The Scoop Podcast: Ag Retailers’ Policy Priorities for 2024
Hunter Carpenter and the Agricultural Retailers Association team just wrapped up organizing its 2024 fly-in bringing members from across to the country to Washington D.C. to unite their voice with law makers.
Carpenter says ARA remains focused on the issues most likely to impact the ag retailer’s bottom line.
By collaborating with its membership, ARA has identified this year’s public policy priorities that will steer its grassroots advocacy efforts. According to ARA those include:
1. Reauthorizing the Farm Bill
Ag retailers and distributors play a vital role in providing farmers with the right crop inputs at the right time despite a short planting time frame—all while offering crop consulting services and custom pesticide and fertilizer application services. ARA is working to protect the tools farmers need to deliver a secure and affordable food supply chain by advocating for the inclusion of the Plant Biostimulant Act of 2023, Increased Technical Service Providers Access Act of 2023, the preservation of the crop insurance program and more in the 2024 farm bill.
2. Protecting Modern Ag Technologies
Because farmers need reliable access to crop input supplies and precision ag technologies, ARA and its members support codifying oversight of pesticide registrations and regulations at the EPA and state agencies to ensure the federal government makes decisions based on sound science, peer-reviewed data and a risk-based approach. More investment in research and development is critical to further enhance crop yields and plant health.
3. Relieving Transportation & Supply Chain Challenges
Transportation and supply chain disruptions continue to top the list of concerns in ag retail. ARA is advocating for modernizing the nation’s freight rail, trucking and inland waterway systems by supporting:
- Reauthorization of the Surface Transportation Board to include provisions addressing rising demurrage and detention costs to shippers and increased competition.
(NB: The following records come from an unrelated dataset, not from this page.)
/-!
# Non-vacuity of the registered SCHEDULE class (REGISTER v2.1): the window schedule

Cell `ns-blowup`; typist `ns-blowup-lean` (g2); companion of `PalasekTowerRegister.lean` (planner
`ns-blowup-plan` g16, REGISTER v2.1, STATUS l.1039). LABEL: E–C typing / BC7 bookkeeping (KERNEL).
WHAT THIS IS NOT: not Navier–Stokes evidence — a schedule with ZERO datum and ZERO force showing that
the schedule-level clauses of the register (`Schedule.Pins 8 (6/5)` and `Schedule.Rigid`: window
equality, `c₅ = 4bβ`, `c₁ = 1`, `c₂ = 5/3`) are jointly satisfiable on `TowerRates.wide`. It carries
no stage and says nothing about dynamics. Consequence for the route: K1R (`EpisodeBaseR`) is not
false for time-arithmetic reasons; its content is the STAGE.

* §1 (generic) `Schedule.ofWindows R c₃ r …`: readouts `τ₀ = 1`, `τ_{k+1} = τ_k + w_k`,
  `w_k := 4bβ log N_{k+1} / A_k`, blow-up time `T := 1 + Σ_k w_k`; given a geometric domination
  `w_{k+1} ≤ r w_k` (`0 ≤ r < 1`) and the clock arithmetic `A_k w_{k+1} ≤ (1 − r) c₃`, every
  `Schedule` field holds with `c₃` as the clock witness (`T − τ_{k+1} = Σ_{j>k} w_j ≤ w_{k+1}/(1−r)`),
  and the schedule satisfies `Schedule.Pins Λ (6/5)` (any `Λ`; force `c₄ = 0`) and `Schedule.Rigid`
  whenever the rates afford `2 Y_k ≤ Y_{k+1}`.
* §2 (the registered instance) on `TowerRates.wide`: `w_{k+1} = b N_k^{-β(b-1)} w_k ≤ w_k / 3`
  (`256^{0.23} ≥ 3.3`) and `A_k w_{k+1} = 12.2452 · L · e^{-0.23 L} ≤ (2/3) · 32` for
  `L = log N_k ≥ log 256` (from `e^z ≥ 1 + z + z²/2 + z³/6` and `log 2 > 0.693`), whence
  `TowerRates.exists_registered_schedule : ∃ S : Schedule wide, S.Pins 8 (6/5) ∧ S.Rigid ∧ ∀ t, S.f t = 0`
  (planner l.1039: "any `c₃ ≥ 26` works on wide"; here `c₃ = 32`; the last conjunct is REGISTER
  v2.2's `Schedule.Quiet` in its strongest form, so the quiet class is nonempty too).

References: S. Palasek, arXiv:2605.13827 §3.3 [cite: Palasek2026ElementaryModel, §3.3].
-/

noncomputable section

namespace Summit.NavierStokesRegularity.FluidComputer.PalasekTowerClayBridge

open Set MeasureTheory Filter Topology Function
open scoped ENNReal ContDiff NNReal
open Literature.Analysis.FluidPDE

/-! ## §0 Rate arithmetic -/

namespace TowerRates

variable (R : TowerRates)

/-- The amplitudes obey `A_{k+1} = A_k · N_k^{β(b-1)}`. [cite: Palasek2026ElementaryModel, §1.2] -/
theorem A_succ (k : ℕ) : R.A (k + 1) = R.A k * R.N k ^ (R.β * (R.b - 1)) := by
  simp only [TowerRates.A]
  rw [R.N_succ k, ← Real.rpow_mul (R.N_pos k).le, ← Real.rpow_add (R.N_pos k)]
  congr 1
  ring

/-- The velocity scales increase strictly. [folklore] -/
theorem Y_lt_Y_succ (k : ℕ) : R.Y k < R.Y (k + 1) := by
  rw [R.Y_succ k]
  have hY : 0 < R.Y k := Real.rpow_pos_of_pos (R.N_pos k) _
  have h1 : 1 < R.N k ^ ((R.b - 1) * (R.β - 1)) := Real.one_lt_rpow (R.one_lt_N k) R.sepExp_pos
  nlinarith

/-- The logarithms of the scales obey `log N_{k+1} = b log N_k`. [cite: Palasek2026ElementaryModel, §1.2] -/
theorem log_N_succ (k : ℕ) : Real.log (R.N (k + 1)) = R.b * Real.log (R.N k) := by
  rw [R.N_succ k, Real.log_rpow (R.N_pos k)]

/-- The logarithms of the scales are positive. [folklore] -/
theorem log_N_pos (k : ℕ) : 0 < Real.log (R.N k) := Real.log_pos (R.one_lt_N k)

/-- The growth window of level `k+1` in units of the quiet constant: `w_k = 4bβ log N_{k+1} / A_k`.
[cite: Palasek2026ElementaryModel, §3.3] -/
def window (k : ℕ) : ℝ := 4 * R.b * R.β * Real.log (R.N (k + 1)) / R.A k

/-- The growth windows are positive. [folklore] -/
theorem window_pos (k : ℕ) : 0 < R.window k := by
  have hb := R.one_lt_b
  have hβ := R.two_lt_β
  have := R.log_N_pos (k + 1)
  have := R.A_pos k
  unfold window
  positivity

end TowerRates

/-! ## §1 The window schedule (generic) -/

namespace Schedule

variable (R : TowerRates)

/-- The readout times of the window schedule: `τ₀ = 1`, `τ_{k+1} = τ_k + w_k`, i.e.
`τ_k = 1 + Σ_{j<k} w_j`. [folklore] -/
def windowTime (k : ℕ) : ℝ := 1 + ∑ j ∈ Finset.range k, R.window j

/-- `τ_{k+1} = τ_k + w_k`. [folklore] -/
theorem windowTime_succ (k : ℕ) : windowTime R (k + 1) = windowTime R k + R.window k := by
  simp [windowTime, Finset.sum_range_succ, add_assoc]

variable {R}
import Literature.Analysis.FunctionSpaces.SobolevSmoothUpToBoundary
import Literature.Analysis.FunctionSpaces.SobolevTraceProofs
import Literature.Analysis.FunctionSpaces.SobolevTraceEmbeddingProofs
import Literature.Analysis.FunctionSpaces.HolderNorm
import HarnessLib

/-!
# `⋂ₖ W^{k,2}(Ω)` consists of functions smooth up to the boundary: bounded Lipschitz `Ω ⊂ ℝ⁴`
# (and `W^{m+1,p}(ℝⁿ) ⊂ C^m(ℝⁿ)` for `p > n`)

Analysis/FunctionSpaces support file (all results proved, no definitions, no named facts): the
four-dimensional companion of `SobolevSmoothUpToBoundary.lean` (which is written for `n = 3`),
needed for the boundary regularity of the Neumann problem in the charts of a four-manifold
(`Analysis/PDE/NeumannHalfBall*`, discharge path of
`Literature.Geometry.Riemannian.sharpLogSobolevAVR_four`). The chain (R. A. Adams, *Sobolev
Spaces* (1975), Thm 5.4 and Remark 5.5 (4); Evans, *PDE*, §5.6.3 Thm 6) is assembled from
dimension-free pieces of the tree:

* `exists_contDiff_rep_of_memSobolevDomain_top_of_lt` — **`W^{m+1,p}(ℝⁿ) ⊂ C^m(ℝⁿ)` for
  `n < p < ∞`**, any dimension: base case Morrey's embedding (`morrey_embedding_holds`,
  `MemBoundedHolder.continuous`), inductive step as in `exists_contDiff_rep_of_memSobolevDomain`
  (continuous weak derivatives are classical, `HasWeakFDerivOn.hasFDerivAt_of_continuousOn`);
* `memSobolevDomain_gnsStep` — one Gagliardo–Nirenberg–Sobolev step on a bounded Lipschitz domain,
  `W^{k+1,p}(Ω) ⊂ W^{k,p*}(Ω)` (`exists_eLpNorm_le_of_memSobolevDomain_one`), and
  `memSobolevDomain_mono_exponent` (`W^{k,p}(Ω) ⊂ W^{k,q}(Ω)`, `q ≤ p`, bounded `Ω`);
* `exists_contDiff_rep_of_forall_memSobolevDomain_four` — on a bounded Lipschitz domain of a
  FOUR-dimensional space, `W^{m+3,2}(Ω) ⊂ W^{m+2,4} ⊂ W^{m+2,3} ⊂ W^{m+1,12}(Ω)`, Stein's
  extension (`stein_extension_holds`) to `W^{m+1,12}(ℝ⁴)`, and `12 > 4`;
* `exists_contDiffOn_closure_of_forall_memSobolevDomain_four` — one representative continuous on
  `ℝ⁴` and `C^∞` on `closure Ω` (as in the three-dimensional file).

## References

* R. A. Adams, *Sobolev Spaces*, Academic Press (1975), Thm 5.4 Parts I–II, Remark 5.5 (4).
  [Adams1975]
* L. C. Evans, *Partial Differential Equations*, 2nd ed. (2010), §5.6.2 Thm 5, §5.6.3 Thm 6.
  [Evans2010]
-/

noncomputable section

open MeasureTheory Metric Set Filter Topology Module TopologicalSpace Function
open scoped ENNReal NNReal ContDiff RealInnerProductSpace

namespace Literature.Analysis.FunctionSpaces

variable {E' : Type*} [NormedAddCommGroup E'] [InnerProductSpace ℝ E'] [FiniteDimensional ℝ E']
  [MeasurableSpace E'] [BorelSpace E'] {μ : Measure E'} [μ.IsAddHaarMeasure]
variable {F : Type*} [NormedAddCommGroup F] [NormedSpace ℝ F] [FiniteDimensional ℝ F]

/-! ### `W^{m+1,p}(ℝⁿ) ⊂ C^m(ℝⁿ)` for `p > n` -/

/-- **`W^{m+1,p}(ℝⁿ) ⊂ C^m(ℝⁿ)` for `n < p < ∞`** (Evans, *PDE*, §5.6.3 Thm 6 (ii); Adams, Thm 5.4
Part II): a function with `MemSobolevDomain (m+1) p ⊤` agrees a.e. with a `C^m` function.
Induction on `m`: `m = 0` is Morrey's embedding (`morrey_embedding_holds`); in the step the function
and the components of its weak derivative have `C^m` representatives, which assemble to a
continuous weak, hence classical, derivative. [cite: Evans2010, §5.6.3 Theorem 6] -/
theorem exists_contDiff_rep_of_memSobolevDomain_top_of_lt {p : ℝ≥0∞}
    (hp : (finrank ℝ E' : ℝ) < p.toReal) (hp' : p ≠ ⊤) (m : ℕ) :
    ∀ {f : E' → F}, MemSobolevDomain (m + 1) p ⊤ μ f →
      ∃ f' : E' → F, f =ᵐ[μ] f' ∧ ContDiff ℝ m f' := by
  haveI : CompleteSpace F := FiniteDimensional.complete ℝ F
  induction m with
  | zero =>
    intro f hf
    obtain ⟨g, hgf, hg⟩ := morrey_embedding_holds (E := E') (F := F) hp hp' μ hf
    have hr : 0 < Real.toNNReal (1 - finrank ℝ E' / p.toReal) := by
      rw [Real.toNNReal_pos, sub_pos, div_lt_one ((Nat.cast_nonneg _).trans_lt hp)]
      exact hp
    exact ⟨g, hgf.symm, contDiff_zero.2 (hg.continuous hr)⟩
  | succ m ih =>
    intro f hf
    have hfm : MemSobolevDomain (m + 1) p ⊤ μ f := memSobolevDomain_of_succ_order hf
    obtain ⟨-, g, hw, hcomp⟩ := hf
    obtain ⟨f', hff', hf'c⟩ := ih hfm
    set b := stdOrthonormalBasis ℝ E' with hb
    have hgi : ∀ i, ∃ gi : E' → F, (fun x => g x (b i)) =ᵐ[μ] gi ∧ ContDiff ℝ m gi :=
      fun i => ih (hcomp (b i))
    choose gi hgi hgic using hgi
    set G : E' → E' →L[ℝ] F := fun x => ∑ i, (innerSL ℝ (b i)).smulRight (gi i x) with hG
    have hGc : ContDiff ℝ m G :=
      ContDiff.sum fun i _ => (ContinuousLinearMap.smulRightL ℝ E' F (innerSL ℝ (b i))).contDiff.comp (hgic i)
    have hgG : g =ᵐ[μ] G := by
      have hall : ∀ᵐ x ∂μ, ∀ i, g x (b i) = gi i x := ae_all_iff.2 fun i => hgi i
      filter_upwards [hall] with x hx
      ext v
      calc g x v = g x (∑ i, ⟪b i, v⟫ • b i) := by rw [b.sum_repr' v]
        _ = ∑ i, ⟪b i, v⟫ • g x (b i) := by simp [map_sum, map_smul]
        _ = G x v := by simp [hG, hx, ContinuousLinearMap.smulRight_apply]
    have hw' : HasWeakFDerivOn ⊤ μ f' G := by
      refine MeyersSerrin.hasWeakFDerivOn_congr_ae hw ?_ ?_
      · have : (μ.restrict ((⊤ : Opens E') : Set E')) = μ := by simp
        rw [this]; exact hff'.symm
      · have : (μ.restrict ((⊤ : Opens E') : Set E')) = μ := by simp
        rw [this]; exact hgG.symm
    have hderiv : ∀ x, HasFDerivAt f' (G x) x := fun x =>
      hw'.hasFDerivAt_of_continuousOn hf'c.continuous.continuousOn hGc.continuous.continuousOn
        (Set.mem_univ x)
    refine ⟨f', hff', ?_⟩
    rw [show ((m + 1 : ℕ) : WithTop ℕ∞) = (m : WithTop ℕ∞) + 1 by push_cast; ring]
    exact contDiff_succ_iff_hasFDerivAt.2 ⟨G, hGc, hderiv⟩

/-! ### Exponent bootstrap on bounded Lipschitz domains -/

omit [InnerProductSpace ℝ E'] [FiniteDimensional ℝ E'] [BorelSpace E'] [μ.IsAddHaarMeasure]
  [FiniteDimensional ℝ F] in
/-- Dropping several orders of a Sobolev function. [folklore] -/
theorem memSobolevDomain_of_le_order [NormedSpace ℝ E'] {Ω : Opens E'} {p : ℝ≥0∞} {f : E' → F} :
    ∀ {m n : ℕ}, m ≤ n → MemSobolevDomain n p Ω μ f → MemSobolevDomain m p Ω μ f
  | m, n, hmn, hf => by
    induction n generalizing m with
    | zero => rwa [Nat.le_zero.1 hmn]
    | succ n ih =>
      rcases Nat.lt_or_ge m (n + 1) with h | h
      · exact ih _ (Nat.lt_succ_iff.1 h) (memSobolevDomain_of_succ_order hf)
      · rwa [le_antisymm hmn h]


omit [FiniteDimensional ℝ F] in
/-- **One Gagliardo–Nirenberg–Sobolev step on a bounded Lipschitz domain**:
`W^{k+1,p}(Ω) ⊂ W^{k,p*}(Ω)` for `1 ≤ p < n`, `1/p* = 1/p - 1/n` (Adams, Thm 5.4 Part I Case C
applied to all derivatives; the tree's `exists_eLpNorm_le_of_memSobolevDomain_one`).
[cite: Adams1975, Thm 5.4 Part I Case C] -/
theorem memSobolevDomain_gnsStep [CompleteSpace F] {Ω : Opens E'} (hΩ : IsLipschitzDomain Ω)
    (hb : Bornology.IsBounded (Ω : Set E')) {p p' : ℝ≥0} (hp : 1 ≤ p)
    (hpn : (p : ℝ) < finrank ℝ E') (hp' : (p' : ℝ)⁻¹ = (p : ℝ)⁻¹ - (finrank ℝ E' : ℝ)⁻¹) (k : ℕ) :
    ∀ {f : E' → F}, MemSobolevDomain (k + 1) p Ω μ f → MemSobolevDomain k p' Ω μ f := by
  obtain ⟨C, hC⟩ := exists_eLpNorm_le_of_memSobolevDomain_one (F := F) hΩ hb hp hpn hp' μ
  have hp1 : (1 : ℝ≥0∞) ≤ p := by exact_mod_cast hp
  -- the order-one embedding as a `MemLp` statement
  have hbase : ∀ {f : E' → F}, MemSobolevDomain 1 p Ω μ f → MemLp f p' (μ.restrict Ω) :=
    fun {f} hf => by
      obtain ⟨h0, g, hg, hgk⟩ := hf
      have hf1 : MemSobolevDomain 1 p Ω μ f := ⟨h0, g, hg, hgk⟩
      refine ⟨h0.1, lt_of_le_of_lt (hC f g hf1 hg) ?_⟩
      refine ENNReal.mul_lt_top ENNReal.coe_lt_top (ENNReal.add_lt_top.2 ⟨h0.2, ?_⟩)
      set b := Module.finBasis ℝ E'
      obtain ⟨C₁, -, hC₁⟩ := exists_opNorm_le_mul_sum_basis (F := F) b
      have hgm : AEStronglyMeasurable g (μ.restrict Ω) :=
        hg.locallyIntegrableOn_deriv.aestronglyMeasurable
      refine lt_of_le_of_lt (eLpNorm_le_mul_sum_eLpNorm_apply_basis b hC₁ hgm hp1) ?_
      refine ENNReal.mul_lt_top ENNReal.coe_lt_top ?_
      exact ENNReal.sum_lt_top.2 fun i _ => (memSobolevDomain_zero_iff.1 (hgk (b i))).2
  induction k with
  | zero => intro f hf; exact memSobolevDomain_zero_iff.2 (hbase hf)
  | succ k ih =>
    intro f hf
    have hf1 : MemSobolevDomain 1 p Ω μ f :=
      memSobolevDomain_of_le_order (Nat.le_add_left 1 (k + 1)) hf
    obtain ⟨-, g, hg, hgk⟩ := hf
    exact ⟨hbase hf1, g, hg, fun v => ih (hgk v)⟩

omit [FiniteDimensional ℝ E'] [BorelSpace E'] [μ.IsAddHaarMeasure] [FiniteDimensional ℝ F] in
/-- `W^{k,p}(Ω) ⊂ W^{k,q}(Ω)` for `q ≤ p` on a set of finite measure (Hölder). [folklore] -/
theorem memSobolevDomain_mono_exponent {Ω : Opens E'} (hΩ : μ Ω ≠ ⊤) {p q : ℝ≥0∞} (hqp : q ≤ p)
    (k : ℕ) : ∀ {f : E' → F}, MemSobolevDomain k p Ω μ f → MemSobolevDomain k q Ω μ f := by
  haveI : IsFiniteMeasure (μ.restrict (Ω : Set E')) :=
    ⟨by rw [Measure.restrict_apply_univ]; exact hΩ.lt_top⟩
  induction k with
  | zero => intro f hf; exact memSobolevDomain_zero_iff.2 ((memSobolevDomain_zero_iff.1 hf).mono_exponent hqp)
  | succ k ih =>
    intro f hf
    obtain ⟨h0, g, hg, hgk⟩ := hf
    exact ⟨h0.mono_exponent hqp, g, hg, fun v => ih (hgk v)⟩

/-! ### Dimension four -/

/-- **`⋂ₖ W^{k,2}(Ω) ⊂ C^m` on bounded Lipschitz domains of `ℝ⁴`, representative form**: if
`finrank ℝ E' = 4`, `Ω` is a bounded Lipschitz domain and `f ∈ W^{m+3,2}(Ω)`, then `f` agrees a.e.
on `Ω` with a globally `C^m` function: `W^{m+3,2}(Ω) ⊂ W^{m+2,4}(Ω) ⊂ W^{m+2,3}(Ω) ⊂ W^{m+1,12}(Ω)`
(two GNS steps and Hölder), Stein's extension to `W^{m+1,12}(ℝ⁴)`, and `12 > 4`
(`exists_contDiff_rep_of_memSobolevDomain_top_of_lt`). [cite: Adams1975, Thm 5.4 and Remark 5.5 (4)] -/
theorem exists_contDiff_rep_of_memSobolevDomain_lipschitz_four (hE : finrank ℝ E' = 4)
    {Ω : Opens E'} (hΩ : IsLipschitzDomain Ω) (hb : Bornology.IsBounded (Ω : Set E')) (m : ℕ)
    {f : E' → F} (hf : MemSobolevDomain (m + 3) 2 Ω μ f) :
    ∃ f' : E' → F, f =ᵐ[μ.restrict Ω] f' ∧ ContDiff ℝ m f' := by
  haveI : CompleteSpace F := FiniteDimensional.complete ℝ F
  have hΩfin : μ Ω ≠ ⊤ := hb.measure_lt_top.ne
  -- `W^{m+3,2} ⊂ W^{m+2,4}`
  have h2 : MemSobolevDomain (m + 2 + 1) (2 : ℝ≥0) Ω μ f := by
    have : ((2 : ℝ≥0) : ℝ≥0∞) = 2 := by norm_num
    rw [this]; exact hf
  have h4 : MemSobolevDomain (m + 2) (4 : ℝ≥0) Ω μ f :=
    memSobolevDomain_gnsStep hΩ hb (p := 2) (p' := 4) (by norm_num) (by rw [hE]; norm_num)
      (by rw [hE]; push_cast; norm_num) (m + 2) h2
  -- `W^{m+2,4} ⊂ W^{m+2,3}`
  have h3 : MemSobolevDomain (m + 1 + 1) (3 : ℝ≥0) Ω μ f := by
    have h := memSobolevDomain_mono_exponent hΩfin (p := ((4 : ℝ≥0) : ℝ≥0∞))
      (q := ((3 : ℝ≥0) : ℝ≥0∞)) (by norm_num) (m + 2) h4
    simpa only [show m + 2 = m + 1 + 1 from rfl] using h
  -- `W^{m+2,3} ⊂ W^{m+1,12}`
  have h12 : MemSobolevDomain (m + 1) (12 : ℝ≥0) Ω μ f :=
    memSobolevDomain_gnsStep hΩ hb (p := 3) (p' := 12) (by norm_num) (by rw [hE]; norm_num)
      (by rw [hE]; push_cast; norm_num) (m + 1) h3
  -- Stein extension and the whole-space embedding
  obtain ⟨ext, C, -, -, hext⟩ := stein_extension_holds (E' := E') (F := F) hΩ hb (m + 1)
    ((12 : ℝ≥0) : ℝ≥0∞) (by norm_num) μ
  obtain ⟨heq, hmem, -⟩ := hext f h12
  obtain ⟨f', hff', hf'c⟩ := exists_contDiff_rep_of_memSobolevDomain_top_of_lt (μ := μ)
    (p := ((12 : ℝ≥0) : ℝ≥0∞)) (by rw [hE]; norm_num) ENNReal.coe_ne_top m hmem
  refine ⟨f', ?_, hf'c⟩
  have h1 : f =ᵐ[μ.restrict Ω] ext f :=
    ae_restrict_of_forall_mem Ω.isOpen.measurableSet fun x hx => (heq hx).symm
  exact h1.trans (ae_restrict_of_ae hff')

/-- **Functions in `⋂ₖ W^{k,2}(Ω)` are smooth up to the boundary** (bounded Lipschitz `Ω` in a
four-dimensional inner product space): there is one function, continuous on `E'` and `C^∞` on
`closure Ω` (for every `m` equal on `closure Ω` to a globally `C^m` function), which agrees with
`f` a.e. on `Ω`. [cite: Evans2010, §5.6.3 Theorem 6 (remark on C^∞(Ū))] -/
theorem exists_contDiffOn_closure_of_forall_memSobolevDomain_four (hE : finrank ℝ E' = 4)
    {Ω : Opens E'} (hΩ : IsLipschitzDomain Ω) (hb : Bornology.IsBounded (Ω : Set E')) {f : E' → F}
    (hf : ∀ k, MemSobolevDomain k 2 Ω μ f) :
    ∃ f' : E' → F, f =ᵐ[μ.restrict Ω] f' ∧ Continuous f' ∧ ContDiffOn ℝ ∞ f' (closure Ω) ∧
      ∀ m : ℕ, ∃ g : E' → F, ContDiff ℝ m g ∧ EqOn f' g (closure Ω) := by
  obtain ⟨f₀, hf₀, hf₀c⟩ :=
    exists_contDiff_rep_of_memSobolevDomain_lipschitz_four (μ := μ) hE hΩ hb 0 (hf 3)
  have hcont : Continuous f₀ := hf₀c.continuous
  have hreps : ∀ m : ℕ, ∃ g : E' → F, ContDiff ℝ m g ∧ EqOn f₀ g (closure Ω) := fun m => by
    obtain ⟨g, hfg, hgc⟩ :=
      exists_contDiff_rep_of_memSobolevDomain_lipschitz_four (μ := μ) hE hΩ hb m (hf (m + 3))
    refine ⟨g, hgc, ?_⟩
    have hae : f₀ =ᵐ[μ.restrict Ω] g := hf₀.symm.trans hfg
    have hopen : EqOn f₀ g Ω :=
      Measure.eqOn_open_of_ae_eq hae Ω.isOpen hcont.continuousOn hgc.continuous.continuousOn
    exact hopen.closure hcont hgc.continuous
  refine ⟨f₀, hf₀, hcont, ?_, hreps⟩
  rw [contDiffOn_infty]
  intro n
  obtain ⟨g, hgc, hfg⟩ := hreps n
  exact hgc.contDiffOn.congr fun x hx => hfg hx

end Literature.Analysis.FunctionSpaces

end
- Reauthorization of the Water Resources Development Act, which authorizes waterway projects to improve the nation’s ports, harbors and inland waterways.
- Expansion of the Safe Driver Apprenticeship Pilot Program by allowing more 18- to 20-year-old drivers to participate.
- Reform hours of service to eliminate the planting and harvesting seasonal provisions, and authorize a pilot program for farm supply transporters to operate up to a 200-air-mile radius.
- Reform the additional farm-related restricted CDL program.
4. Ensuring an All-of-the-Above Energy Approach
ARA works with industry coalitions to advocate for federal energy policies that increase domestic natural gas production, reduce U.S. manufacturing costs for crop input materials and develop and use renewable fuels to reduce dependence on foreign energy sources. Any cuts to the renewable fuel standard will take a devastating toll on rural economies and stifle investment in ethanol plants.